Die Beschäftigung mit Bedürfnissen eines Menschen stellt keinen Freibrief für dessen Egoismus dar. Im Gegenteil, darin ist der Zugang zu sozialem Handeln und Eigenverantwortlichkeit verwurzelt.

Inhalte und Schwerpunkte

1. Grundlagen der “Choice Theory”, einem Konzept der persönlichen Freiheit zur Wahl eines für die Erfüllung der eigenen Bedürfnisse erfolgreichen Verhaltens. Wir bestimmen unser Verhalten selbst, treffen die Wahl jedoch nicht „im luftleeren Raum“. Es wird daher ein Konzept vermittelt, um Verhalten zu verstehen im Zusammenspiel von äußerer Umgebung und innerer Realität. Glasser folgt dabei einem konstruktivistischen Grundkonzept: aus der Wahrnehmung der äusseren Umgebung, der Bewertung von Wahrnehmungsinhalten, deren Verarbeitung zu einem realistischen Weltbild, dessen Vergleich mit einer inneren lebenswerten Welt folgt in einem kreativen System eine Handlungsmotivation, die wiederum in die äußere Umgebung einwirkt.

2. Konzept des “Total-Behaviour”, einem Verständnis menschlichen Verhaltens aus Handeln, Denken, Fühlen und physiologischen Auswirkungen. Verhalten wird danch viel umfassender verstanden als lediglich Handeln.

3. Das WHBP-System, einem ineinander greifenden Kreislauf aus W = Wünschen, H = Handeln, B = Bewerten und P = Planen (vergleichbar mit dem PDCA-Zyklus im Qualitätsmanagement). Mit ihm gelingt es, aus einer konkreten Situation, z. B. einer Konfliktsituation mit einem Patienten, systematisch über eine Evaluation von dessen Wünschen und dessen konkretem Verhalten zu dessen Bewertung zu kommen, das in eine konkrete und überprüfbare Planung einfließt. Pläne, die an Bedürfnissen “andocken”, werden mit wesentlich mehr Verbindlichkeit eingehalten als zielorientierte Vereinbarungen, weil Bedürfnisbefriedigung mit einem Zugewinn an Wohlbefinden einhergeht.
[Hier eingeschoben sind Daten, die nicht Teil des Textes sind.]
import Literature.AlgebraicGeometry.HodgeTheory.WeilClassesFieldCentreInSubfield
import Literature.AlgebraicGeometry.HodgeTheory.WeilClassesFieldEvenRankOfNoTypeIVFactor
import HarnessLib

/-!
# `W_F` Hodge, `r` even and `[F:ℚ] ∣ dim A` WITHOUT a type hypothesis: for `F` totally real (Criterion (1) holds
# trivially, `σ′ = σ`), and for every `F` once `Z(End⁰ A) ⊆ F′` with `W_{F′}` Hodge (Remark (1)) — Moonen–Zarhin 1998, §1

Layer `Literature/AlgebraicGeometry/HodgeTheory`, theorem-only sequel (no definition, no named fact, no `sorry`) of the seat's
`WeilClassesFieldEvenRankOfNoTypeIVFactor` (whose §1 gives, for BALANCED multiplicities `n_ρ = n_ρ̄`: `r` even and
`[F:ℚ] ∣ dim A`, and whose §2–§3 discharge the balance by «no factor of type IV») and `WeilClassesFieldCentreInSubfield`
(Remark (1) after Criterion (2) with «`F′ ⊇ E`» read in `End⁰(A)`): the same package of consequences in the two other
situations where the balance comes for free.

PRINTED STATEMENTS.  B. J. J. Moonen – Yu. G. Zarhin, *Weil classes on abelian varieties*, J. reine angew. Math. 496 (1998)
83–92 = arXiv:alg-geom/9612017 (held text `paper:arxiv-alg-geom_9612017`).  §1 (chunk p0001): «Write `Σ_F` for the set of
embeddings `F → ℂ`, and for `σ ∈ Σ_F`, let `σ′` denote its complex conjugate. … we have `n_σ + n_σ′ = 2g/[F:ℚ]` for all
`σ ∈ Σ_F`»; Criterion: «If `n_σ = n_σ′` for all `σ ∈ Σ_F` then `W_F` consists entirely of Hodge classes» — for `F` TOTALLY
REAL `σ′ = σ`, so the hypothesis holds for every `X`; Criterion (2) (chunk p0003): «recall that this assumption implies that
`r = dim_F(V_X)` is even. Then either all classes in `W_F` are decomposable, or all non-zero classes in `W_F` are
exceptional»; Remark (1) after Criterion (2) (chunk p0004): «if `E ⊂ F′`, then `W_{F′}` consists of Hodge classes if and
only if `Hdg` is semi-simple.  If this holds, then for any other subfield `F ⊆ End⁰(X)`, the space `W_F` also consists of
Hodge classes».

RENDERING.  `A` a complex abelian variety; `F = ℚ(φ)`, `P(φ) = 0`, `P ∈ ℤ[T]` monic irreducible of degree `e`,
`e · r = 2 dim A`; «`F` totally real» = every complex root of `P` is real; `n_ρ = eigenMultiplicity A φ ρ`;
`W_F ⊗ ℂ = weilClassesField A φ P r`; «Hodge» = `≤ hodgeClassSpan` / `IsOfHodgeType (r/2, r/2)`; «decomposable» =
`∈ divisorClassesSpan`; «`F′ ⊇ E`» = `Subalgebra.center ℚ A.endAlgebra ≤ Algebra.adjoin ℚ {endAlgebra.of A φ′}`;
`G_div(X)(ℂ)` = `Milne1999.unitaryCentralizerGroup A h` (`h ∈ B¹ ⊗ ℂ`, `Q_h` non-degenerate).

WHAT IS PROVED.
* §0 (balanced multiplicities, any `A`; complements the sequel's §1) `weilClassesField_dichotomy_of_forall_eigenMultiplicity_eq`
  — `n_ρ = n_ρ̄` at the roots ⟹ all of `W_F ⊗ ℂ` is of type `(m, m)` and EITHER `W_F ⊗ ℂ ≤ Dᵐ ⊗ ℂ` OR every non-zero
  rational class is exceptional (`e · 2m = 2 dim A`, `m ≠ 0`);
  `exists_exceptional_iff_exists_detOnEigenspace_ne_one_of_forall_eigenMultiplicity_eq` — then `W_F` has an exceptional
  rational Hodge class iff some `u ∈ S(A)(h)(ℂ)` has `det(u | V_ρ) ≠ 1` at some root.
* §1 (`F` TOTALLY REAL) `forall_eigenMultiplicity_eq_of_forall_root_im_eq_zero` — the balance is automatic (`ρ̄ = ρ`);
  **`weilClassesField_le_hodgeClassSpan_of_forall_root_im_eq_zero`** — `W_F ⊗ ℂ ≤ Bᵐ ⊗ ℂ`;
  `forall_isOfHodgeType_of_mem_weilClassesField_of_forall_root_im_eq_zero`; **`even_of_forall_root_im_eq_zero`** — `r` is
  even; **`natDegree_dvd_dim_of_forall_root_im_eq_zero`** — `[F:ℚ] ∣ dim A` for every totally real `F = ℚ(φ) ⊆ End⁰(A)`;
  `two_mul_eigenMultiplicity_mul_natDegree_eq_of_forall_root_im_eq_zero` — `2 n_ρ · [F:ℚ] = 2 dim A` at every root;
  `weilClassesField_dichotomy_of_forall_root_im_eq_zero`; `hodgeGroupOne_le_weilSpecialUnitaryGroupCM_of_forall_root_im_eq_zero`.
* §2 (EVERY `F`, when `Z(End⁰ A) ⊆ ℚ[1 ⊗ φ′]` and `n_{ρ′} = n_{ρ̄′}` at the roots of `P′`)
  **`even_of_center_le_adjoin_endAlgebra`**, **`natDegree_dvd_dim_of_center_le_adjoin_endAlgebra`**,
  `weilClassesField_dichotomy_of_center_le_adjoin_endAlgebra`,
  `exists_exceptional_iff_exists_detOnEigenspace_ne_one_of_center_le_adjoin_endAlgebra`,
  `forall_isOfHodgeType_of_mem_weilClassesField_of_center_le_adjoin_endAlgebra`,
  `hodgeGroupOne_le_weilSpecialUnitaryGroupCM_of_center_le_adjoin_endAlgebra`; and for `E = ℚ`
  (`Subalgebra.center ℚ A.endAlgebra ≤ ⊥`): `even_of_center_le_bot`, **`natDegree_dvd_dim_of_center_le_bot`** — every
  subfield `ℚ(φ)` of an `End⁰(A)` with centre `ℚ` has degree dividing `dim A`.

Honesty clause: consequences of the Criterion and of Remark (1) only; no Weil class is proved algebraic; «`F` totally real»
and «`F′ ⊇ E`» are the renderings above; the type-by-type case list of Criterion (2) is not touched.
No `sorry`; axioms `propext`, `Classical.choice`, `Quot.sound`.

## References
* [MoonenZarhin1998WeilClasses] B. J. J. Moonen, Yu. G. Zarhin, *Weil classes on abelian varieties*, J. reine angew.
  Math. 496 (1998) 83–92 = arXiv:alg-geom/9612017, §1 (chunk p0001: `n_σ + n_σ′ = 2g/[F:ℚ]`, the Criterion), Criterion
  (2) first sentence (chunk p0003), Remark (1) after Criterion (2) (chunk p0004).
* [LangeBirkenhake1992] H. Lange, Ch. Birkenhake, *Complex Abelian Varieties*, §5.5 (Prop. 5.5.7) and §9.2 (real
  multiplication: `[F:ℚ] ∣ dim`).
* [Milne1999LefschetzClasses] J. S. Milne, *Lefschetz classes on abelian varieties*, Duke Math. J. 96 (1999), Thm. 3.2,
  Thm. 4.4, Cor. 4.5.
* [vanGeemen1994HodgeAV] B. van Geemen, LNM 1594 (1994), §2.4.
-/

noncomputable section

open CategoryTheory Polynomial Module

namespace Literature.AlgebraicGeometry.HodgeTheory

open Literature.AlgebraicTopology.SingularHomology
open Literature.AlgebraicGeometry.Motives
open Literature.AlgebraicGeometry.VanGeemen1994 (hodgeClassSpan pullbackOne detOnEigenspace hodgeGroupOne)
open Literature.AlgebraicGeometry.Milne1999 (unitaryCentralizerGroup)
open Literature.Barriers.HodgeConjecture (divisorClassesSpan)

section HodgeTheory

variable {A : AbelianVariety ℂ} {φ : A ⟶ A} {P : Polynomial ℤ} {e r m : ℕ} {h : complexBetti A.X 2}

/-! ### §0 Balanced multiplicities ⟹ the dichotomy (any `A`) -/

section Balanced

/-- **CRITERION (2), FIRST SENTENCE, FROM CRITERION (1)'s HYPOTHESIS: balanced multiplicities ⟹ all of `W_F ⊗ ℂ` is of type
`(m, m)` and either `W_F ⊗ ℂ ≤ Dᵐ ⊗ ℂ` or every non-zero rational class of it is exceptional** (`e · 2m = 2 dim A`, `m ≠ 0`;
the tree's `isOfHodgeType_of_mem_weilClassesField_of_balanced` and `weilClassesField_le_divisorClassesSpan_or_forall_not_mem`).
[cite: MoonenZarhin1998WeilClasses, §1 Criterion (1) (chunk p0001) and Criterion (2), first sentence (chunk p0003); section «all or nothing»]
[cite: vanGeemen1994HodgeAV, §2.4] -/
theorem weilClassesField_dichotomy_of_forall_eigenMultiplicity_eq (hPm : P.Monic) (hPe : P.natDegree = e)
    (hPirr : Irreducible (P.map (Int.castRingHom ℚ)))
    (hφ : Polynomial.eval₂ (Int.castRingHom (CategoryTheory.End A)) (φ : CategoryTheory.End A) P = 0)
    (her : e * (2 * m) = 2 * A.dim) (hm : m ≠ 0)
    (hbal : ∀ ρ : ℂ, Polynomial.eval₂ (Int.castRingHom ℂ) ρ P = 0 →
      eigenMultiplicity A φ ρ = eigenMultiplicity A φ (starRingEnd ℂ ρ)) :
    (∀ c ∈ weilClassesField A φ P (2 * m), IsOfHodgeType A.dim A.X (2 * m) m m c) ∧
      (weilClassesField A φ P (2 * m) ≤ divisorClassesSpan A.X A.dim m ∨
        ∀ c ∈ weilClassesField A φ P (2 * m), IsRationalClass c → c ≠ 0 → c ∉ divisorClassesSpan A.X A.dim m) := by
  refine ⟨fun c hc => ?_, weilClassesField_le_divisorClassesSpan_or_forall_not_mem hPe hPirr hφ her hm⟩
  have h := isOfHodgeType_of_mem_weilClassesField_of_balanced hPm hPe hPirr hφ her hbal hc
  rwa [Nat.mul_div_cancel_left m two_pos] at h

/-- **… and then `W_F` has an EXCEPTIONAL rational Hodge class iff some `u ∈ S(A)(h)(ℂ)` has `det(u | V_ρ) ≠ 1` at some root**
(`h ∈ B¹ ⊗ ℂ` with `Q_h` non-degenerate; the seat's `weilClassesField_inf_divisorClassesSpan_eq_bot_iff_exists_detOnEigenspace_
ne_one` and the all-or-nothing lemma). [cite: MoonenZarhin1998WeilClasses, §1 Criterion (2) and its proof (chunk p0003)]
[cite: Milne1999LefschetzClasses, Thm. 3.2, Thm. 4.4, Cor. 4.5] -/
theorem exists_exceptional_iff_exists_detOnEigenspace_ne_one_of_forall_eigenMultiplicity_eq (hPm : P.Monic)
    (hPe : P.natDegree = e) (hPirr : Irreducible (P.map (Int.castRingHom ℚ)))
    (hφ : Polynomial.eval₂ (Int.castRingHom (CategoryTheory.End A)) (φ : CategoryTheory.End A) P = 0)
    (her : e * (2 * m) = 2 * A.dim) (hm : m ≠ 0)
    (hbal : ∀ ρ : ℂ, Polynomial.eval₂ (Int.castRingHom ℂ) ρ P = 0 →
      eigenMultiplicity A φ ρ = eigenMultiplicity A φ (starRingEnd ℂ ρ))
    (hh : h ∈ hodgeClassSpan A.dim A.X 1)
    (hnd : ∀ x : complexBetti A.X 1, (∀ y, polarizationPairingOne A.X h (A.dim - 1) x y = 0) → x = 0) :
    (∃ γ ∈ weilClassesField A φ P (2 * m), IsRationalClass γ ∧ IsOfHodgeType A.dim A.X (2 * m) m m γ ∧
        γ ∉ divisorClassesSpan A.X A.dim m) ↔
      ∃ (u : complexBetti A.X 1 ≃ₗ[ℂ] complexBetti A.X 1) (hu : u ∈ unitaryCentralizerGroup A h) (ρ : ℂ),
        Polynomial.eval₂ (Int.castRingHom ℂ) ρ P = 0 ∧ detOnEigenspace u (pullbackOne A φ) (hu.1 φ) ρ ≠ 1 := by
  rw [← weilClassesField_inf_divisorClassesSpan_eq_bot_iff_exists_detOnEigenspace_ne_one hPm hPe hPirr hφ her hm hh hnd]
  refine ⟨fun ⟨γ, hγW, _, _, hγD⟩ => ?_, fun hbot => ?_⟩
  · rcases weilClassesField_inf_divisorClassesSpan_eq_bot_or_le hPe hPirr hφ her hm with hbot | hle
    · exact hbot
    · exact absurd (hle hγW) hγD
  · obtain ⟨γ, hγW, hγQ, hγH, hγ0⟩ :=
      (exists_isRationalClass_isOfHodgeType_ne_zero_iff_balanced hPm hPe hPirr hφ her (by omega)).2 hbal
    rw [Nat.mul_div_cancel_left m two_pos] at hγH
    refine ⟨γ, hγW, hγQ, hγH, fun hγD => hγ0 ?_⟩
    have hγ : γ ∈ weilClassesField A φ P (2 * m) ⊓ divisorClassesSpan A.X A.dim m := ⟨hγW, hγD⟩
    rwa [hbot, Submodule.mem_bot] at hγ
Zusammengefasst erlernen die Teilnehmer, wie man mit schwierigen und konflikthaften Situationen so umgehen kann, dass aus einer Krise eine konkrete, verbindliche und erfolgreiche Planung für ein eigenverantwortliches Verhalten hervorgehen kann.

Aufbau der Weiterbildung

Die vollständige Weiterbildung gliedert sich in fünf Abschnitte, die insgesamt mindestens18 Monate Weiterbildungszeit erfordern. Drei vier- und ganztägige Seminare werden von zwei fortlaufenden praxisbegleitenden Fallsupervisonen unterbrochen.

Basic Week – 4 Tage
Basic Practicum – fortlaufend
Advanced Week – 4 Tage
Advanced Practicum – fortlaufend
Certification Week – 4 Tage

Methoden

Gearbeitet wird in einer intensiven Seminartechnik aus Wissensvermittlung, Kleingruppenarbeit und Rollenspielen. Alle o. g. Inhalte werden konkret auf die Seminarsituationen angewandt und dort unmittelbar und praktisch erlernt.